A team of researchers has done a regression-adjusted data analysis that finds that senior-focused primary care patients are receiving more primary care visits than others. Writing in the September issue of Health Affairs, Kaylyn E. Swankoski, Amanda Sutherland, Emily Boudreau, Yong Li, Melanie Canterberry, J. Michael McWilliams, Vevk Garg, and Brian W. Powers lay out the case that primary care focused on seniors improves outcomes.
Their article, “Senior-Focused Primary Care Organizations Increase Access For Medicare Advantage Members, Especially Underserved Groups,” looks at some of the complexities surrounding care management for underserved groups in Medicare Advantage plans. The authors state that “Population-based payment in Medicare Advantage (MA) can foster innovation in care delivery by giving risk-bearing providers flexibility and strong incentives to enhance care and engage patients. This may particularly benefit historically underserved groups for whom payments often exceed costs. In this study, using data from Humana MA plans, we examined ‘senior-focused’ primary care organizations that are supported predominantly by population-based payments in contracts with MA plans. We explored whether such organizations supported by such payment are associated with better care and improved equity compared with other primary care organizations receiving other forms of payment in MA.”
And what they found was that “senior-focused primary care patients received 17 percent more primary care visits. Differences were largest among Black and dual-eligible beneficiaries. These findings suggest that risk-bearing organizations in MA are responding to current payment dynamics and providing enhanced care and access to patients, particularly historically underserved populations,” they note.
They do caution that there is complexity in their findings. “Although we cannot confidently conclude that senior-focused primary care organizations lowered acute care use, we note that they potential differences in hospitalizations and ED visits were more consistently sizable than the mostly modest and inconsistent differences in performance on quality measures, particularly when the analysis was limited to providers in two-sided risk arrangements. This suggests that any reductions in acute care use by senior-focused primary care may have been mediated less by better disease control and more by substituting primary care for acute care (for example, redirecting patients from the ED to the clinic) or by reducing unnecessary and wasteful admissions directly.”

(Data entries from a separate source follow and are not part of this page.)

import Mathlib
import Summits.KontsevichZagierPeriods.KontsevichZagierPeriods.Theorems.SoloInformedZetaOneTwoClass
import Literature.NumberTheory.Transcendental.MZVSimplexRepProofs
import Literature.NumberTheory.Transcendental.MultipleZetaProofs
import Literature.NumberTheory.Transcendental.MultipleZetaEulerProofs
import Literature.NumberTheory.Transcendental.MultipleZetaValuesProofs
import HarnessLib
import HarnessLib.Audit

/-!
# SoloInformed — the Kontsevich–Zagier period conjecture holds on the weight-3 MZV sector

Solo programme `solo-KontsevichZagierPeriods-informed`, session s45 (PART XVI, THEOREM XXXVI₃ — the
weight-3 sibling of `SoloInformedKZPWeightFour`).

On the subgroup of `KZ.FormalRep` spanned by Kontsevich's simplex representations `Z(3), Z(2,1)`:

* `soloInformed_mzvRep3_class` — every weight-3 admissible `Z(s)` is `≡ Z(3)` modulo `KZ.relations`
  (the telescope chain `soloInformed_M21_sub_M3_mem_relations` of `SoloInformedZetaOneTwoClass`), and
  `ζ(s) = ζ(3) > 0` (Literature: `mzvRep_value_holds`, `euler_zeta_two_one_holds`,
  `multipleZeta_pos_of_isAdmissible_holds`, classification `MZV.eq_of_isAdmissible_of_weight_eq_three`);
* `soloInformed_kzp_mzvRep_weight3` — for admissible `s, s'` of weight `3`, `Z(s)` and `Z(s')` are
  `KZ.Equivalent` (so a fortiori: equal values ⇒ equivalent);
* `soloInformed_kzp_weight3_span` — for all `a b : ℤ`:
  `eval (a·[Z(3)] + b·[Z(2,1)]) = 0 ↔ (that element) ∈ KZ.relations` — `ker eval = relations` on this
  rank-2 subgroup; the transcendence input is only `ζ(3) ≠ 0`.

What is NOT claimed: anything relating the weight-3 and weight-4 sectors (that would need
`ζ(3)/π⁴ ∉ ℚ`, open), or representations of `ζ(3)` other than the two simplex ones.
-/

namespace Summit.KontsevichZagierPeriods.KontsevichZagierPeriods.Theorems

open MeasureTheory Set Literature.NumberTheory.Transcendental
open Literature.NumberTheory.Transcendental.KZ

noncomputable section

/-! ## 1. Values and classes of the two representations -/

/-- `Z(3).value = ζ(3)`. -/
theorem soloInformedMzv3_value : soloInformedMzv3.value = multipleZeta [3] :=
  mzvRep_value_holds [3] _ _ _

/-- `Z(2,1).value = ζ(3)` (Euler). -/
theorem soloInformedMzv21_value : soloInformedMzv21.value = multipleZeta [3] := by
  rw [← euler_zeta_two_one_holds]; exact mzvRep_value_holds [2, 1] _ _ _

/-- `ζ(3) > 0`. -/
theorem soloInformed_zeta3_pos : 0 < multipleZeta [3] :=
  multipleZeta_pos_of_isAdmissible_holds (by decide : MZV.IsAdmissible [3])

/-- Every weight-3 admissible simplex representation is `≡ Z(3)` modulo `relations`, with value `ζ(3)`
(for any choice of the admissibility / semialgebraicity / integrability proofs). -/
theorem soloInformed_mzvRep3_class (s : List ℕ) (hs : MZV.IsAdmissible s) (hw : MZV.weight s = 3)
    (h₁ : IsSemialgebraicFunOn ℚ (openOrderedSimplex (MZV.weight s)) (mzvIntegrand s))
    (h₂ : IntegrableOn (mzvIntegrand s) (openOrderedSimplex (MZV.weight s)) volume) :
    of (mzvRep s hs h₁ h₂) - of soloInformedMzv3 ∈ relations ∧
      (mzvRep s hs h₁ h₂).value = multipleZeta [3] := by
  rw [mzvRep_value_holds s hs h₁ h₂]
  rcases MZV.eq_of_isAdmissible_of_weight_eq_three hs hw with rfl | rfl
  · have e : of (mzvRep [3] hs h₁ h₂) - of soloInformedMzv3 = 0 := sub_self _
    exact ⟨by rw [e]; exact relations.zero_mem, rfl⟩
  · have e : mzvRep [2, 1] hs h₁ h₂ = soloInformedMzv21 := rfl
    exact ⟨by rw [e]; exact soloInformed_M21_sub_M3_mem_relations, euler_zeta_two_one_holds⟩

/-! ## 2. The period conjecture on the weight-3 MZV sector -/

/-- **THEOREM XXXVI₃.** For admissible `s, s'` of weight `3`, the simplex representations `Z(s)`,
`Z(s')` are equivalent under the three rules (unconditionally; their values agree by Euler). -/
theorem soloInformed_kzp_mzvRep_weight3 (s s' : List ℕ) (hs : MZV.IsAdmissible s)
    (hs' : MZV.IsAdmissible s') (hw : MZV.weight s = 3) (hw' : MZV.weight s' = 3)
    (h₁ : IsSemialgebraicFunOn ℚ (openOrderedSimplex (MZV.weight s)) (mzvIntegrand s))
    (h₂ : IntegrableOn (mzvIntegrand s) (openOrderedSimplex (MZV.weight s)) volume)
    (h₁' : IsSemialgebraicFunOn ℚ (openOrderedSimplex (MZV.weight s')) (mzvIntegrand s'))
    (h₂' : IntegrableOn (mzvIntegrand s') (openOrderedSimplex (MZV.weight s')) volume) :
    Equivalent (mzvRep s hs h₁ h₂) (mzvRep s' hs' h₁' h₂') := by
  obtain ⟨hn, -⟩ := soloInformed_mzvRep3_class s hs hw h₁ h₂
  obtain ⟨hn', -⟩ := soloInformed_mzvRep3_class s' hs' hw' h₁' h₂'
  have hsplit : of (mzvRep s hs h₁ h₂) - of (mzvRep s' hs' h₁' h₂')
      = (of (mzvRep s hs h₁ h₂) - of soloInformedMzv3)
        - (of (mzvRep s' hs' h₁' h₂') - of soloInformedMzv3) := by abel
  rw [Equivalent, hsplit]
  exact relations.sub_mem hn hn'

/-- The summit's shape on the weight-3 sector: equal values ⇒ equivalent (the hypothesis is not even
needed). -/
theorem soloInformed_kzp_mzvRep_weight3' (s s' : List ℕ) (hs : MZV.IsAdmissible s)
    (hs' : MZV.IsAdmissible s') (hw : MZV.weight s = 3) (hw' : MZV.weight s' = 3)
    (h₁ : IsSemialgebraicFunOn ℚ (openOrderedSimplex (MZV.weight s)) (mzvIntegrand s))
    (h₂ : IntegrableOn (mzvIntegrand s) (openOrderedSimplex (MZV.weight s)) volume)
    (h₁' : IsSemialgebraicFunOn ℚ (openOrderedSimplex (MZV.weight s')) (mzvIntegrand s'))
    (h₂' : IntegrableOn (mzvIntegrand s') (openOrderedSimplex (MZV.weight s')) volume)
    (_h : (mzvRep s hs h₁ h₂).value = (mzvRep s' hs' h₁' h₂').value) :
    Equivalent (mzvRep s hs h₁ h₂) (mzvRep s' hs' h₁' h₂') :=
  soloInformed_kzp_mzvRep_weight3 s s' hs hs' hw hw' h₁ h₂ h₁' h₂'

/-- **THEOREM XXXVI₃′ (kernel form on the span).** On the subgroup of `FormalRep` spanned by
`[Z(3)], [Z(2,1)]`, the kernel of `KZ.eval` is exactly `KZ.relations`. -/
theorem soloInformed_kzp_weight3_span (a b : ℤ) :
    eval (a • of soloInformedMzv3 + b • of soloInformedMzv21) = 0 ↔
    a • of soloInformedMzv3 + b • of soloInformedMzv21 ∈ relations := by
  constructor
  · intro h
    simp only [map_add, map_zsmul, eval_of, soloInformedMzv3_value, soloInformedMzv21_value,
      zsmul_eq_mul] at h
    have hmul : ((a + b : ℤ) : ℝ) * multipleZeta [3] = 0 := by
      push_cast; linear_combination h
    have hz : a + b = 0 := by
      exact_mod_cast (mul_eq_zero.1 hmul).resolve_right soloInformed_zeta3_pos.ne'
    have e : a • of soloInformedMzv3 + b • of soloInformedMzv21
        = b • (of soloInformedMzv21 - of soloInformedMzv3) + (a + b) • of soloInformedMzv3 := by
      module
    rw [e, hz, zero_smul, add_zero]
    exact relations.zsmul_mem soloInformed_M21_sub_M3_mem_relations b
  · intro h
    exact (AddMonoidHom.mem_ker).1 (relations_le_ker_eval_holds h)

end

end Summit.KontsevichZagierPeriods.KontsevichZagierPeriods.Theorems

And, the authors conclude, “Taken together, our findings provide additional evidence on the scope and impact of payment reform in the Medicare program. The senior-focused primary care organizations included in this analysis are largely new, for-profit entrants that emerged in response to the growth of population-based payment arrangements in MA. That these organizations appear to be delivering differentiated care and outcomes suggests that population-based payment reform might be an effective mechanism not only to change the existing delivery system but also to catalyze the development and grown of new organizations and care models.”